[[ SOURCE RECORDS open ]]
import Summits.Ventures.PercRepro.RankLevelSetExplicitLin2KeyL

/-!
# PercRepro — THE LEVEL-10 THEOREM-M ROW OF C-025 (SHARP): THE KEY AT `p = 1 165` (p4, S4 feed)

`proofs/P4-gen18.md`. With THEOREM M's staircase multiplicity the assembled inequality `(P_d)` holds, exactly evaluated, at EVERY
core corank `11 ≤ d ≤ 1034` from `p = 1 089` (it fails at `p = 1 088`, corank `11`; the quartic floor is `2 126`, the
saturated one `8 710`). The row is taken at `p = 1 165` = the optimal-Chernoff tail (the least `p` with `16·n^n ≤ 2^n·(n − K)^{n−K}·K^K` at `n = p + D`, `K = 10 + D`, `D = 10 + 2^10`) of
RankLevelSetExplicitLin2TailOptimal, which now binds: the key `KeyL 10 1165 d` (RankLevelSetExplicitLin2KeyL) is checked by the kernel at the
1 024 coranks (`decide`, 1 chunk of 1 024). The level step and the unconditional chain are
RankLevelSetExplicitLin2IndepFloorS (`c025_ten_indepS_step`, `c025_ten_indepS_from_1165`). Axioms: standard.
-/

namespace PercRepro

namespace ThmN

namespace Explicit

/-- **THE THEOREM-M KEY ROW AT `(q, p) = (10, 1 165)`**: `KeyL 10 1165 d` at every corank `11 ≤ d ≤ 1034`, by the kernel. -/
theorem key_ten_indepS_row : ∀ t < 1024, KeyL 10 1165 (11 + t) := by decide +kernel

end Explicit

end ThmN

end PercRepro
[[ SOURCE RECORDS closed ]]
__EXERCISE__: Retype the lines beginning at the one containing "evaluated, at EVERY" and ending at the final line of the material, both included.

__EXERCISE RESPONSE__:
`proofs/P4-gen18.md`. With THEOREM M's staircase multiplicity the assembled inequality `(P_d)` holds, exactly evaluated, at EVERY
core corank `11 ≤ d ≤ 1034` from `p = 1 089` (it fails at `p = 1 088`, corank `11`; the quartic floor is `2 126`, the
saturated one `8 710`). The row is taken at `p = 1 165` = the optimal-Chernoff tail (the least `p` with `16·n^n ≤ 2^n·(n − K)^{n−K}·K^K` at `n = p + D`, `K = 10 + D`, `D = 10 + 2^10`) of
RankLevelSetExplicitLin2TailOptimal, which now binds: the key `KeyL 10 1165 d` (RankLevelSetExplicitLin2KeyL) is checked by the kernel at the
1 024 coranks (`decide`, 1 chunk of 1 024). The level step and the unconditional chain are
RankLevelSetExplicitLin2IndepFloorS (`c025_ten_indepS_step`, `c025_ten_indepS_from_1165`). Axioms: standard.
-/

namespace PercRepro

namespace ThmN

namespace Explicit

/-- **THE THEOREM-M KEY ROW AT `(q, p) = (10, 1 165)`**: `KeyL 10 1165 d` at every corank `11 ≤ d ≤ 1034`, by the kernel. -/
theorem key_ten_indepS_row : ∀ t < 1024, KeyL 10 1165 (11 + t) := by decide +kernel

end Explicit

end ThmN

end PercRepro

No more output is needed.